*Work task*.
Could you set down exactly the lines in the records below between the line holding "rw [this, mul_div_cancel₀ _ h2]" and the line holding "with integer-valued forms", inclusive?

*Stored data entries*.
════════
import Summits.HodgeConjecture.HodgeConjecture.Theses.NikulinTwinTransport

/-!
# `TwinTwistorTransport` (stmt-HodgeConjecture-14393, typed rev-7 form) · Negative · clause hygiene

Negative knowledge / hygiene for the four conclusion clauses of the typed OUTPUT form of the crux
`TwinTwistorTransport` (route NikulinTwinTransport, r4) — (R) `Ψ⁻¹` rational, (T) `Ψ⁻¹`
type-preserving, (H) `u.v = 2b·p ⟹ Ψ⁻¹u.Ψ⁻¹v = b·p″`, (A) `Ψ = [γ]_*`, `γ` algebraic — proved on
linear-algebra shadows of the real carriers (bilinear forms over a field `K` with `2 ≠ 0`; lattices
with integer forms):

* `selfAnchor_smul_passes_all_but_rationality` — (R) IS LOAD-BEARING: `Ψ = c • id`, `c² = 2`, passes
  (H) identically, (T) on every subspace and (A) modulo `[Δ]_* = id` (the tree's `algebraicClasses` is
  a `ℂ`-subspace, so `√2·[Δ]` is "algebraic"); only `IsRationalClass` stops the junk self-anchor
  `S″ = S` (real-carrier version: `Cruxes/TwinTwistorTransport/Disproof.lean`, `withoutR_of_diagonalClass`).
* `halving_id_forces_zero` — MULTIPLIER RIGIDITY: `Ψ = id` satisfies (H) only if the form is `0`; the
  diagonal / a Fourier–Mukai partner is never a witness, so the route's cheapest falsifier "run it at
  `ι = id`" tests the mechanism, not this typed statement.
* `halving_iff_twoSimilitude` — (H) on `Ψ⁻¹` is exactly "`Ψ` doubles the form", the hypothesis shape
  of `TwinSimilitudeAlgebraic` consumed by `Theorems.twinSimilitudeAlgebraic_of_anchor`.
* `not_integral_halving` — the strengthening "`Ψ⁻¹` INTEGRAL" is false on a unimodular lattice
  (`e.f = 1` in `U ⊂ Λ_K3`); `Ψ⁻¹` is at best half-integral while `Ψ` can be integral (landed
  `eEightTwoSimilitude_proof`), so the clause rightly asks rationality only.
* `symm_mem_of_map_le_of_finrank_eq`, `symm_mem_of_forall_mem` — (T) and (R) for `Ψ⁻¹` FOLLOW from
  the same property of `Ψ` and equality of (Hodge / Betti) dimensions: bookkeeping, not content.
* `orientation_rescaling_absorbed`, `sign_of_generator_absorbed` — the outer `∀ μ` (orientation
  families differ by a unit on connected `X(ℂ)`) and the sign of the `∀ p` are absorbed by `γ ↦ c⁻¹γ`
  and `p″ ↦ −p″`.
Refuter seat refuter-cdisprove-stmt-HodgeConjecture-14393-0 (gen 1, typed form), 2026-08-16; work file
`Cruxes/TwinTwistorTransport/Disproof.lean` §T1, T2, T4–T9.
-/

namespace Summit.HodgeConjecture.HodgeConjecture.Theorems.TwinTwistorTransport.Negative

/-- LOAD-BEARING (R).  Over any field with `c² = 2 ≠ 0`, the self-map `Ψ = c • id` passes every
clause of the crux except rationality: (H) `B u v = 2b ⟹ B (c⁻¹u) (c⁻¹v) = b`; (T) `c⁻¹ •` preserves
every subspace; (A) `c • id ∈ K ∙ id` (and `id = [Δ]_*`, `algebraicClasses` a `ℂ`-subspace).  So the
crux WITHOUT the clause `IsRationalClass (Ψ.symm y)` is closed by `S″ = S`, and any proof of the crux
must use that rational classes are not closed under `√2`. [folklore] -/
theorem selfAnchor_smul_passes_all_but_rationality {K V : Type*} [Field K] [AddCommGroup V] [Module K V]
    (B : V →ₗ[K] V →ₗ[K] K) {c : K}
    (hc : c * c = 2) (h2 : (2 : K) ≠ 0) :
    (∀ (u v : V) (b : K), B u v = 2 * b → B (c⁻¹ • u) (c⁻¹ • v) = b) ∧
    (∀ (W : Submodule K V), ∀ y ∈ W, c⁻¹ • y ∈ W) ∧
    (c • (LinearMap.id : V →ₗ[K] V) ∈ Submodule.span K {(LinearMap.id : V →ₗ[K] V)}) := by
  have hc0 : c ≠ 0 := by
    rintro rfl
    exact h2 (by simpa using hc.symm)
  refine ⟨fun u v b h => ?_, fun W y hy => W.smul_mem _ hy,
    Submodule.smul_mem _ _ (Submodule.subset_span rfl)⟩
  rw [LinearMap.map_smul₂, map_smul, smul_eq_mul, smul_eq_mul, h]
  have : c⁻¹ * (c⁻¹ * (2 * b)) = (c * c)⁻¹ * 2 * b := by
    rw [mul_inv]
    ring
  rw [this, hc, inv_mul_cancel₀ h2, one_mul]

/-- MULTIPLIER RIGIDITY.  If a bilinear form satisfies the crux's halving clause for `Ψ = id`,
`B u v = 2b ⟹ B u v = b`, then `B = 0`.  On a K3 surface the cup form is non-zero, so `S″ = S`,
`Ψ = id` (Buskin's identity, a Fourier–Mukai partner) is never a witness: the typed crux cannot be
"run at `ι = id`"; that cheapest falsifier of the route tests the mechanism, not this statement.
[folklore] -/
theorem halving_id_forces_zero {K V : Type*} [Field K] [AddCommGroup V] [Module K V]
    (B : V →ₗ[K] V →ₗ[K] K) (h2 : (2 : K) ≠ 0)
    (h : ∀ (u v : V) (b : K), B u v = 2 * b → B u v = b) : B = 0 := by
  ext u v
  have hb : B u v = 2 * (B u v / 2) := by
    rw [mul_div_cancel₀ _ h2]
  have h' := h u v (B u v / 2) hb
  -- `x = x / 2` with `2 ≠ 0` forces `x = 0`
  have hx : 2 * (B u v) = B u v := by
    conv_rhs => rw [hb, ← h']
  have : B u v = 0 := by
    have h3 : (2 - 1) * B u v = 0 := by rw [sub_mul, one_mul, hx, sub_self]
    norm_num at h3
    exact h3
  simpa using this

/-- (H) = 2-SIMILITUDE.  For a linear equivalence `Ψ` and `2 ≠ 0`, the crux's halving clause on `Ψ⁻¹`
(`B u v = 2b ⟹ B″ (Ψ⁻¹u) (Ψ⁻¹v) = b`) is equivalent to `Ψ` doubling the form
(`B (Ψx) (Ψy) = 2·B″ x y`), the hypothesis shape of `TwinSimilitudeAlgebraic` / of
`Theorems.twinSimilitudeAlgebraic_of_anchor`. [folklore] -/
theorem halving_iff_twoSimilitude {K V V'' : Type*} [Field K] [AddCommGroup V] [Module K V]
    [AddCommGroup V''] [Module K V'']
    (Ψ : V'' ≃ₗ[K] V) (B : V →ₗ[K] V →ₗ[K] K)
    (B'' : V'' →ₗ[K] V'' →ₗ[K] K) (h2 : (2 : K) ≠ 0) :
    (∀ (u v : V) (b : K), B u v = 2 * b → B'' (Ψ.symm u) (Ψ.symm v) = b) ↔
      ∀ x y : V'', B (Ψ x) (Ψ y) = 2 * B'' x y := by
  constructor
  · intro h x y
    have := h (Ψ x) (Ψ y) (B (Ψ x) (Ψ y) / 2) (by rw [mul_div_cancel₀ _ h2])
    rw [Ψ.symm_apply_apply, Ψ.symm_apply_apply] at this
    rw [this, mul_div_cancel₀ _ h2]
  · intro h u v b hb
    have := h (Ψ.symm u) (Ψ.symm v)
    rw [Ψ.apply_symm_apply, Ψ.apply_symm_apply, hb] at this
    exact (mul_right_injective₀ h2 this).symm

/-- NO INTEGRAL HALVING.  If an additive map `N` between lattices with integer-valued forms
halves the form, `2·B″(Nu, Nv) = B(u, v)`, then `B` takes only even values; on the unimodular K3
lattice `Λ = U³ ⊕ E₈(−1)²` there are `e, f ∈ U` with `e.f = 1`.  So the strengthening of the crux
asking `Ψ⁻¹` to be INTEGRAL (not merely rational) is false; `Ψ⁻¹` is at best half-integral
(`2Ψ⁻¹ = Ψ^adj` integral when `Ψ` is), while `Ψ` itself can be integral (landed
`Theorems.eEightTwoSimilitude_proof`). [folklore] -/
theorem not_integral_halving {L L'' : Type*} [AddCommGroup L] [AddCommGroup L'']
    (B : L →+ L →+ ℤ) (B'' : L'' →+ L'' →+ ℤ) (N : L →+ L'')
    (h : ∀ u v : L, 2 * B'' (N u) (N v) = B u v) {e f : L} (hef : B e f = 1) : False := by
  have := h e f
  omega

/-- (T) FOR THE INVERSE IS BOOKKEEPING.  If a linear equivalence `Ψ` maps a subspace `W″` into
a finite-dimensional subspace `W` of the same dimension, then `Ψ⁻¹` maps `W` into `W″`.  With
`W″ = H^{i,j}(S″)`, `W = H^{i,j}(S)` (`h^{i,j} = 1, 20, 1`): an algebraic, hence Hodge, `Ψ` has a
type-preserving inverse — clause (T) of the crux costs a prover nothing beyond (A), bijectivity and
the Hodge numbers of a K3. [folklore] -/
theorem symm_mem_of_map_le_of_finrank_eq {K V V'' : Type*} [Field K] [AddCommGroup V] [Module K V]
    [AddCommGroup V''] [Module K V'']
    (Ψ : V'' ≃ₗ[K] V) (W'' : Submodule K V'')
    (W : Submodule K V) [FiniteDimensional K W] (hmap : W''.map (Ψ : V'' →ₗ[K] V) ≤ W)
    (hdim : Module.finrank K W'' = Module.finrank K W) {y : V} (hy : y ∈ W) :
    Ψ.symm y ∈ W'' := by
  have heq : W''.map (Ψ : V'' →ₗ[K] V) = W :=
    Submodule.eq_of_le_of_finrank_eq hmap (by rw [LinearEquiv.finrank_map_eq, hdim])
  rw [← heq] at hy
  obtain ⟨x, hx, rfl⟩ := hy
  simpa using hx

/-- (R) FOR THE INVERSE IS BOOKKEEPING, pointwise form of the previous lemma: if `Ψ` maps every element of
`W″` into `W`, `dim W″ = dim W < ∞`, then `Ψ⁻¹` maps `W` into `W″`.  Applied over `K = ℚ` to
`Ψ.restrictScalars ℚ` and the `ℚ`-forms `H²(S″,ℚ)`, `H²(S,ℚ)` (both of dimension `22`): a rational
bijective `Ψ` has a rational inverse. [folklore] -/
theorem symm_mem_of_forall_mem {K V V'' : Type*} [Field K] [AddCommGroup V] [Module K V]
    [AddCommGroup V''] [Module K V'']
    (Ψ : V'' ≃ₗ[K] V) (W'' : Submodule K V'') (W : Submodule K V)
    [FiniteDimensional K W] (hmap : ∀ x ∈ W'', Ψ x ∈ W)
    (hdim : Module.finrank K W'' = Module.finrank K W) {y : V} (hy : y ∈ W) :
    Ψ.symm y ∈ W'' := by
  refine symm_mem_of_map_le_of_finrank_eq Ψ W'' W ?_ hdim hy
  rintro _ ⟨x, hx, rfl⟩
  exact hmap x hx

/-- `∀ μ` HARMLESS.  If `Ψ x = G x γ` for a map `G` linear in `γ` (here: `γ ↦ fst_*(snd^*x ∪ γ)`)
with `γ` in a subspace `A` (the algebraic classes, a `ℂ`-subspace), then for every unit `c` (the
ratio of two `ℂ`-orientation families on the connected manifolds `(S × S″)(ℂ)`, `S(ℂ)`, by which the
Gysin map rescales) `Ψ x = (c • G x) γ'` with `γ' = c⁻¹ • γ ∈ A`. [folklore] -/
theorem orientation_rescaling_absorbed {K V V'' : Type*} [Field K] [AddCommGroup V] [Module K V]
    [AddCommGroup V''] [Module K V'']
    {H : Type*} [AddCommGroup H] [Module K H]
    (G : V'' → (H →ₗ[K] V)) (A : Submodule K H) {γ : H} (hγ : γ ∈ A) {c : K} (hc : c ≠ 0) :
    ∃ γ' ∈ A, ∀ x : V'', G x γ = (c • G x) γ' :=
  ⟨c⁻¹ • γ, A.smul_mem _ hγ, fun x => by simp [hc]⟩

/-- SIGN OF `p` HARMLESS.  The halving clause for the generator pair `(p, p″)` is equivalent to
the clause for `(−p, −p″)`: the `∀ p` over both integral generators `±[S]` is answered by choosing
`p″` with the matching sign. Shadow: cup values written as multiples of the generators. [folklore] -/
theorem sign_of_generator_absorbed {K V V'' L : Type*} [Field K] [AddCommGroup L] [Module K L]
    (cup : V → V → L) (cup'' : V'' → V'' → L) (N : V → V'') (p p'' : L) :
    (∀ (u v : V) (b : K), cup u v = (2 * b) • p → cup'' (N u) (N v) = b • p'') ↔
      ∀ (u v : V) (b : K), cup u v = (2 * b) • (-p) → cup'' (N u) (N v) = b • (-p'') := by
  constructor
  · intro h u v b hb
    have := h u v (-b) (by rw [hb, smul_neg, ← neg_smul, mul_neg])
    rw [this, neg_smul, smul_neg]
  · intro h u v b hb
    have := h u v (-b) (by rw [hb, smul_neg, ← neg_smul, mul_neg, neg_neg])
    rw [this, neg_smul, smul_neg, neg_neg]

end Summit.HodgeConjecture.HodgeConjecture.Theorems.TwinTwistorTransport.Negative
════════
*Output below*.
    rw [this, mul_div_cancel₀ _ h2]
  · intro h u v b hb
    have := h (Ψ.symm u) (Ψ.symm v)
    rw [Ψ.apply_symm_apply, Ψ.apply_symm_apply, hb] at this
    exact (mul_right_injective₀ h2 this).symm

/-- NO INTEGRAL HALVING.  If an additive map `N` between lattices with integer-valued forms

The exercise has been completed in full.